## Action item
Filter the listing below, keeping only the lines with the word "landed".

## Given information
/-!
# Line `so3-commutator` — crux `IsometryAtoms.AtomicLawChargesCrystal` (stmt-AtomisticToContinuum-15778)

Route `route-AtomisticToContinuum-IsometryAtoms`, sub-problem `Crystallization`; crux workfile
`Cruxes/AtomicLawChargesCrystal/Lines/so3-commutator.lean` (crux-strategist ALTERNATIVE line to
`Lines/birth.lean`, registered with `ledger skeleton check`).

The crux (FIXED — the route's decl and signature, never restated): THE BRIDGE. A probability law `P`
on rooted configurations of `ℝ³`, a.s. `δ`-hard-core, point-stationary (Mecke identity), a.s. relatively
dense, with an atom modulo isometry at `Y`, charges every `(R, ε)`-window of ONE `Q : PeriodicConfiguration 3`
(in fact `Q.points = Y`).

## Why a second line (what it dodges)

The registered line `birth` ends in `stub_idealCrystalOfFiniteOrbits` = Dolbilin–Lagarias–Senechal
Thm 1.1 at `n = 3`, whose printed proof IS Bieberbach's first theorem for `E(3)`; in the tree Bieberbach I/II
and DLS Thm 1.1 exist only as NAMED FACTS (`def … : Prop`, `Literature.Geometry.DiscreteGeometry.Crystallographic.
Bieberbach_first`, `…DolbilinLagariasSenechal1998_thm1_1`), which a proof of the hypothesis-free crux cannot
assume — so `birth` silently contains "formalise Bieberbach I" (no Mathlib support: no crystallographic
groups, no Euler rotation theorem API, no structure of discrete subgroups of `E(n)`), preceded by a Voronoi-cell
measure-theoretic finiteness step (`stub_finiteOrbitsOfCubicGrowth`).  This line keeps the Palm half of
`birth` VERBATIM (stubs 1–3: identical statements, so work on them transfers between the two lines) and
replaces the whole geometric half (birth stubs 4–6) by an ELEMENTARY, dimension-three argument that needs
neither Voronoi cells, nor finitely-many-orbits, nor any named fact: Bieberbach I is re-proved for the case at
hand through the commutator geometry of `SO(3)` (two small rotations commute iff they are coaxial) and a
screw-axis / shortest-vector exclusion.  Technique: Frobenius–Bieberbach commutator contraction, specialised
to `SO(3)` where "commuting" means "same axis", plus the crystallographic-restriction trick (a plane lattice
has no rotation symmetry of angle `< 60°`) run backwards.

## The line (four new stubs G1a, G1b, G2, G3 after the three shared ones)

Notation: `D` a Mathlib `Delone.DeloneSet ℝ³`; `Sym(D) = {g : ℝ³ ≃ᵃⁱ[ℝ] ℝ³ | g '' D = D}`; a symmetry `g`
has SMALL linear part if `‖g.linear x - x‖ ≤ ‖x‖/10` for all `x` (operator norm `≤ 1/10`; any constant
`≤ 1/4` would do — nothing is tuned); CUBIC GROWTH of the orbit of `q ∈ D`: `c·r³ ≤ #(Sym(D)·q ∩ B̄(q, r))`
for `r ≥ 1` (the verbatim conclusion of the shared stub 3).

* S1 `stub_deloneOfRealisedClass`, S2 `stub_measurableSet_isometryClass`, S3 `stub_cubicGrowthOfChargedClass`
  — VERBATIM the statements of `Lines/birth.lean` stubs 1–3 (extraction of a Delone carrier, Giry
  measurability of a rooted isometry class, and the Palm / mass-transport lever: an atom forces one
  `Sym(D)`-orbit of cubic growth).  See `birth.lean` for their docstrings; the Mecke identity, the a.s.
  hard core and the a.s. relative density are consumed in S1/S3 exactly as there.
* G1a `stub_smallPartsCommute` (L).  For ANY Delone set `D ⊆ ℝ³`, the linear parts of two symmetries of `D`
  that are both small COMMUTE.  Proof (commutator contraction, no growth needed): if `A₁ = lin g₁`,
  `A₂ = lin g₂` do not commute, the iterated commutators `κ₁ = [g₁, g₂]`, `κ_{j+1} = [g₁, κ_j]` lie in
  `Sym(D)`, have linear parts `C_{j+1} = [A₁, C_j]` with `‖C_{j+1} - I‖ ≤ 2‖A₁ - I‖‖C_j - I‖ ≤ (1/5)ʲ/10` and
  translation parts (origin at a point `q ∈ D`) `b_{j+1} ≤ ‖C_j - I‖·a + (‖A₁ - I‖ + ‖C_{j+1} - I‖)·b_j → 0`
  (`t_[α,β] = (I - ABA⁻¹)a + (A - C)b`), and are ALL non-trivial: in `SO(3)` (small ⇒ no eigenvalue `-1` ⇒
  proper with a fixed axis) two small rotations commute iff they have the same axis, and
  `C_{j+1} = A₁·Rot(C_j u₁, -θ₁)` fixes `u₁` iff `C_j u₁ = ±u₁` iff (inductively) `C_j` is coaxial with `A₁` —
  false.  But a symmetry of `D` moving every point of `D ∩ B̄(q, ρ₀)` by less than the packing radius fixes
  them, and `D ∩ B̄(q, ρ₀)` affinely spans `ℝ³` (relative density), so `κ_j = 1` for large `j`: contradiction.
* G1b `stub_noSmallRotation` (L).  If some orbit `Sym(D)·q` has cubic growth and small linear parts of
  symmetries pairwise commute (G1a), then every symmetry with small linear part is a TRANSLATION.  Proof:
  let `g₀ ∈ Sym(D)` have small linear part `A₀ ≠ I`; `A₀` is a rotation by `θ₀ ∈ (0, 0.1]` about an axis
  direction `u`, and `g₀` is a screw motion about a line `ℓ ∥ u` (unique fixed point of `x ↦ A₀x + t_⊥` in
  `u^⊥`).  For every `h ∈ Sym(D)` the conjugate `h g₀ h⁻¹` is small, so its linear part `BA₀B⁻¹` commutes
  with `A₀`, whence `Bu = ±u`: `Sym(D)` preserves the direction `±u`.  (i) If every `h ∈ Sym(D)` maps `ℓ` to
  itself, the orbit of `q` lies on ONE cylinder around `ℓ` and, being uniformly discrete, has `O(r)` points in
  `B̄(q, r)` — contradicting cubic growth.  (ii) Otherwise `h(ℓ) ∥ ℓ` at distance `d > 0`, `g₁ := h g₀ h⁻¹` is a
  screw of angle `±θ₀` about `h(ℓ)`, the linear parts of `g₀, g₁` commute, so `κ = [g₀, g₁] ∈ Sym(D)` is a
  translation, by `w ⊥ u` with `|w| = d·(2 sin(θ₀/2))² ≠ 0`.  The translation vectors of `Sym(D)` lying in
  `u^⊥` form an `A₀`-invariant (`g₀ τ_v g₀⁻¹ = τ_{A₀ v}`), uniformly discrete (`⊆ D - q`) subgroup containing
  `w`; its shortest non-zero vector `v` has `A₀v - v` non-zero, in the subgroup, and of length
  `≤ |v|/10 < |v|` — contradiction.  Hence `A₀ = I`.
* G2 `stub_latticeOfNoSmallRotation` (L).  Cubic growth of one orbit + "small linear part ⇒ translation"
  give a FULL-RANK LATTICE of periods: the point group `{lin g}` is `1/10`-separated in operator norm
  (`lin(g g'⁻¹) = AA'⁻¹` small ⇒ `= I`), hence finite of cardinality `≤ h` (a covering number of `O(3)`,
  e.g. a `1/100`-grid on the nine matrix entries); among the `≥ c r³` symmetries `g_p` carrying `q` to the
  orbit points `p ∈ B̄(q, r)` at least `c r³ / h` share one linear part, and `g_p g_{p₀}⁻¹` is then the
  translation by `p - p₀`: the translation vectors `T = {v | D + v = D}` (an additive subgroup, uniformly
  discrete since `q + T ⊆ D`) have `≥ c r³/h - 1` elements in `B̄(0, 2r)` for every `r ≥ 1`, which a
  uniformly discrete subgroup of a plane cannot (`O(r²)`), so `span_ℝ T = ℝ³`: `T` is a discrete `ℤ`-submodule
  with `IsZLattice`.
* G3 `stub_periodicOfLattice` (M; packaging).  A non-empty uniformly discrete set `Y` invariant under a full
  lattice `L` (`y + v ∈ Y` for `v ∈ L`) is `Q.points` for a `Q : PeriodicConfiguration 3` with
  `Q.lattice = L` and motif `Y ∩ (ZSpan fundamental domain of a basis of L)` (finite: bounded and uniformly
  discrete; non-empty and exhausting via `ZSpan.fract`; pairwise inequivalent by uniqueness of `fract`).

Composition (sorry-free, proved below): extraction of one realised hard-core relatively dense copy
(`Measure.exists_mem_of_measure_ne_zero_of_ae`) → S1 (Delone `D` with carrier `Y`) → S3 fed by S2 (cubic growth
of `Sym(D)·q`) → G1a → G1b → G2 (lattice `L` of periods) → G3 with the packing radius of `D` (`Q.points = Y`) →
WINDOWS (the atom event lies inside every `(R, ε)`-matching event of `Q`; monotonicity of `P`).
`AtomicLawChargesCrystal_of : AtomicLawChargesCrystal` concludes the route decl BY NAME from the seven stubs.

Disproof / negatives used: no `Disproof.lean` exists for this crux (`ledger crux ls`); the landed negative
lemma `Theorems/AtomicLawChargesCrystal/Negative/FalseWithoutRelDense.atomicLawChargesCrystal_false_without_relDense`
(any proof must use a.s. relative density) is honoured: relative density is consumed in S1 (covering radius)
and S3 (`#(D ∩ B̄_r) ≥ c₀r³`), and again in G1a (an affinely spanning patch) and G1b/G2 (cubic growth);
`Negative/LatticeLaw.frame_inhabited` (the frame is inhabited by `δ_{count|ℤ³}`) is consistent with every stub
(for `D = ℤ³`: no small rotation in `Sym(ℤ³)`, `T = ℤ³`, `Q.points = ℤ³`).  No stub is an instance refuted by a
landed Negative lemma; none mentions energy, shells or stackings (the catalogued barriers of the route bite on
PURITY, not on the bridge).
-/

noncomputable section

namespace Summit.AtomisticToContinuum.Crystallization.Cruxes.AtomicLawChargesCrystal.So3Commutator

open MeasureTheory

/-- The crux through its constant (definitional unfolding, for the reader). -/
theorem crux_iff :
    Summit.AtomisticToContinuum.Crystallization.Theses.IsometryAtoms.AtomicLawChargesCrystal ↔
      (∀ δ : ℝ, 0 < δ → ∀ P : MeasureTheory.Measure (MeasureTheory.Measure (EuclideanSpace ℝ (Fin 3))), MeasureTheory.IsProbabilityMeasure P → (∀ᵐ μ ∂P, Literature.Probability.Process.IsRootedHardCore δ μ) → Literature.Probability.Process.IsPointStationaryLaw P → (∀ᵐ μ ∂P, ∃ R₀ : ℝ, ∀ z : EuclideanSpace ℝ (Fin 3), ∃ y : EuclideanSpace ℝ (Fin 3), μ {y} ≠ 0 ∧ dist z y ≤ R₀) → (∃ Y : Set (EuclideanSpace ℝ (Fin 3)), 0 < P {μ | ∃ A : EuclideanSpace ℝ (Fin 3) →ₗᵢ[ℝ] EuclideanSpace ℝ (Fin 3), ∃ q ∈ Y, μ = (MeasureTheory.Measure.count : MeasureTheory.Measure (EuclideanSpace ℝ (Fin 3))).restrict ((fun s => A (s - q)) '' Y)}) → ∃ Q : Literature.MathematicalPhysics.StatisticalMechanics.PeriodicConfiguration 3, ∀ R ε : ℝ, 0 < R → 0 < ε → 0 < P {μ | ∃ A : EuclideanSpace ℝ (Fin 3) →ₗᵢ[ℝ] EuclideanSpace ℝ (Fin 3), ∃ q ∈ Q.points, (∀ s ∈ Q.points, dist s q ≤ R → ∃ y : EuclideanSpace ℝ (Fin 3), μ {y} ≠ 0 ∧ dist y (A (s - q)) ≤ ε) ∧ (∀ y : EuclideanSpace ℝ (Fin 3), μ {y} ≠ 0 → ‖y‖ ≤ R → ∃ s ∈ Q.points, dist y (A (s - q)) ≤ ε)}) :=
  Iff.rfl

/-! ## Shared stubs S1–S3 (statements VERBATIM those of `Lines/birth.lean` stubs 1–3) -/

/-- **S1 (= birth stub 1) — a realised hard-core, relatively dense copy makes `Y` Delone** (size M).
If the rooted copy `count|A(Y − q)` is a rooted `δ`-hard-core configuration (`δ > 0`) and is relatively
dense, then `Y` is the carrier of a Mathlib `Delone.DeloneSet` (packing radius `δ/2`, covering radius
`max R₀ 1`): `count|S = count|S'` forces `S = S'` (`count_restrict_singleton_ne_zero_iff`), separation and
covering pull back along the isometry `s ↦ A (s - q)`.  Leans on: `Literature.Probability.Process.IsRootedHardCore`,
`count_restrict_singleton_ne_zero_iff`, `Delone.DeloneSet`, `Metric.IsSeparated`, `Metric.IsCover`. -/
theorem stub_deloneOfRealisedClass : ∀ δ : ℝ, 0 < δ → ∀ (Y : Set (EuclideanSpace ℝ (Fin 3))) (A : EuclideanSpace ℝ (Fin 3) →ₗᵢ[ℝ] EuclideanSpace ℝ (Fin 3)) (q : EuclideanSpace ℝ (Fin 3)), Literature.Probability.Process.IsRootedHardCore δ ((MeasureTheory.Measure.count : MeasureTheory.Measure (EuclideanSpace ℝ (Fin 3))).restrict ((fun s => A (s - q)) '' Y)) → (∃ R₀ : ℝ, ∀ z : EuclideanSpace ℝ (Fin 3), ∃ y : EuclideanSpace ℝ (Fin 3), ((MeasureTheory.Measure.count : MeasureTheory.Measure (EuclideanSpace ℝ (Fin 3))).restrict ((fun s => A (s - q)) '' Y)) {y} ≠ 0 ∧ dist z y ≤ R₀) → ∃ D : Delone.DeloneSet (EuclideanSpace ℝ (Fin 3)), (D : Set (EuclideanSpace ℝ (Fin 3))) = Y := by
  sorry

...

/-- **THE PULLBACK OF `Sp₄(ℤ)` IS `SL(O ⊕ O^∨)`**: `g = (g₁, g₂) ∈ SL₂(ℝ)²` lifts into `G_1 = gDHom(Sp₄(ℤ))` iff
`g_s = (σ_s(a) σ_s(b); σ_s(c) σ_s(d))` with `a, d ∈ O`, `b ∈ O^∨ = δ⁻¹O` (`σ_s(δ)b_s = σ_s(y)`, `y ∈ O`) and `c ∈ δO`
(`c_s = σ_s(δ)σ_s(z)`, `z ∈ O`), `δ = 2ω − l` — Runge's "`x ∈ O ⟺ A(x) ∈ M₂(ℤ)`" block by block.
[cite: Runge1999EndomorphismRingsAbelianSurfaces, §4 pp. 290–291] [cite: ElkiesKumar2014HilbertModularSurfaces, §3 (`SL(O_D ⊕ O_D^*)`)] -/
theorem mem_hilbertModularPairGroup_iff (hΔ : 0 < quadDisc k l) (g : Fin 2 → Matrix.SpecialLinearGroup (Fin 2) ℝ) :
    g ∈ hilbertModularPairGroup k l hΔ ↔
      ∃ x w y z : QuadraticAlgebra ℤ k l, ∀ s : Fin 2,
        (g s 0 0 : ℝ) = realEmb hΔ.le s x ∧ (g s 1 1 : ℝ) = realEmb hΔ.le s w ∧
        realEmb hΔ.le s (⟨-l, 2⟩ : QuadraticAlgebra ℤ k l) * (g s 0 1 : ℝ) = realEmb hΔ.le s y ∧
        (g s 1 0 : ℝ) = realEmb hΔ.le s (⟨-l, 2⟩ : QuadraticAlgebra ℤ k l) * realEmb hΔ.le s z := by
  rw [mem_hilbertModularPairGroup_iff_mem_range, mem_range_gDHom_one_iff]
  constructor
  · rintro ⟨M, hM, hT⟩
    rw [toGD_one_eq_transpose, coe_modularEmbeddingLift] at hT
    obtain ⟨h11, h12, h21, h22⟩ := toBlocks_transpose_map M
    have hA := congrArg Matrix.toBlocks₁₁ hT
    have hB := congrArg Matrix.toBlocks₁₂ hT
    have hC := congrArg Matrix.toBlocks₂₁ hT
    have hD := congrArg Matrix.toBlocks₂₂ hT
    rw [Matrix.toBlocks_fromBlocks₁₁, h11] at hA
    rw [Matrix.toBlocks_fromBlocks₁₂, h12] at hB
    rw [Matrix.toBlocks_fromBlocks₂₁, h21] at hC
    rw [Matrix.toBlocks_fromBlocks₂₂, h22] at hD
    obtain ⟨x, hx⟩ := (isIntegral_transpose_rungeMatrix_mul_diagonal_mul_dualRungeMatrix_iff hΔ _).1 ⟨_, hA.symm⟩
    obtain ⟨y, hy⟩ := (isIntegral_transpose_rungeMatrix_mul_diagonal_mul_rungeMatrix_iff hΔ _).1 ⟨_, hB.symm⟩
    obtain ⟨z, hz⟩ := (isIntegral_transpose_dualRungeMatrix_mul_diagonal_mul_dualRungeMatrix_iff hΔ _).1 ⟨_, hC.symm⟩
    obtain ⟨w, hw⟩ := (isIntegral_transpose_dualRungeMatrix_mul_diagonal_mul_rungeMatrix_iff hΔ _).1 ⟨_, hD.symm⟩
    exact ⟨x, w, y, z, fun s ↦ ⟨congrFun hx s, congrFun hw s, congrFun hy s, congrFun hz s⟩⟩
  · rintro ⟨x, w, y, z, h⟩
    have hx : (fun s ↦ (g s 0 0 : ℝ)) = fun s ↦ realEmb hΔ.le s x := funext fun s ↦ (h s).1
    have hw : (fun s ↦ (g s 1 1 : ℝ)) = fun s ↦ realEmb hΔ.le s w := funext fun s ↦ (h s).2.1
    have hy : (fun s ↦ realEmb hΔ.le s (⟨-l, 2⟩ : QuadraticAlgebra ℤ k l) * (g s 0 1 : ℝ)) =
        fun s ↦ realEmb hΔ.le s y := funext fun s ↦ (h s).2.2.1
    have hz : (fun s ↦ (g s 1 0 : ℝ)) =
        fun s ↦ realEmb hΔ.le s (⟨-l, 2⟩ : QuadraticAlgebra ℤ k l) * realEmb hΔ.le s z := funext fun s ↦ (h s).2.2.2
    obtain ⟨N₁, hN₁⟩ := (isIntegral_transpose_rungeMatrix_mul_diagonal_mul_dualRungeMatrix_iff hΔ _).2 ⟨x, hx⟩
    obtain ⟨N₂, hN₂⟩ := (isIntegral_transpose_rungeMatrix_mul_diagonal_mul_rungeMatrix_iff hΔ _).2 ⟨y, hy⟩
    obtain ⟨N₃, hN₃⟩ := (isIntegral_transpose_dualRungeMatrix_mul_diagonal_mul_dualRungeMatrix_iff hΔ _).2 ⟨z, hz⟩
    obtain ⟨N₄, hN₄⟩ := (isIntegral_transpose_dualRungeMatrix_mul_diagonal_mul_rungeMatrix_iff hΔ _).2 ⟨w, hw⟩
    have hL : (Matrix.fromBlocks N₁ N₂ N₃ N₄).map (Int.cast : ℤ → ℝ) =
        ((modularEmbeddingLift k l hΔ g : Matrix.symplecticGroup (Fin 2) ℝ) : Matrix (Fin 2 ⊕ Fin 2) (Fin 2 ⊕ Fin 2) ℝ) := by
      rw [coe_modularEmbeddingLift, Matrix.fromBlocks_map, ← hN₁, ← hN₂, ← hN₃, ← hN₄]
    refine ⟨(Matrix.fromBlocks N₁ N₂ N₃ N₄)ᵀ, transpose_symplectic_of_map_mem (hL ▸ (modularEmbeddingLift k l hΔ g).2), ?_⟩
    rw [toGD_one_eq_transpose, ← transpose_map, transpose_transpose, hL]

## Solution
Disproof / negatives used: no `Disproof.lean` exists for this crux (`ledger crux ls`); the landed negative
landed Negative lemma; none mentions energy, shells or stackings (the catalogued barriers of the route bite on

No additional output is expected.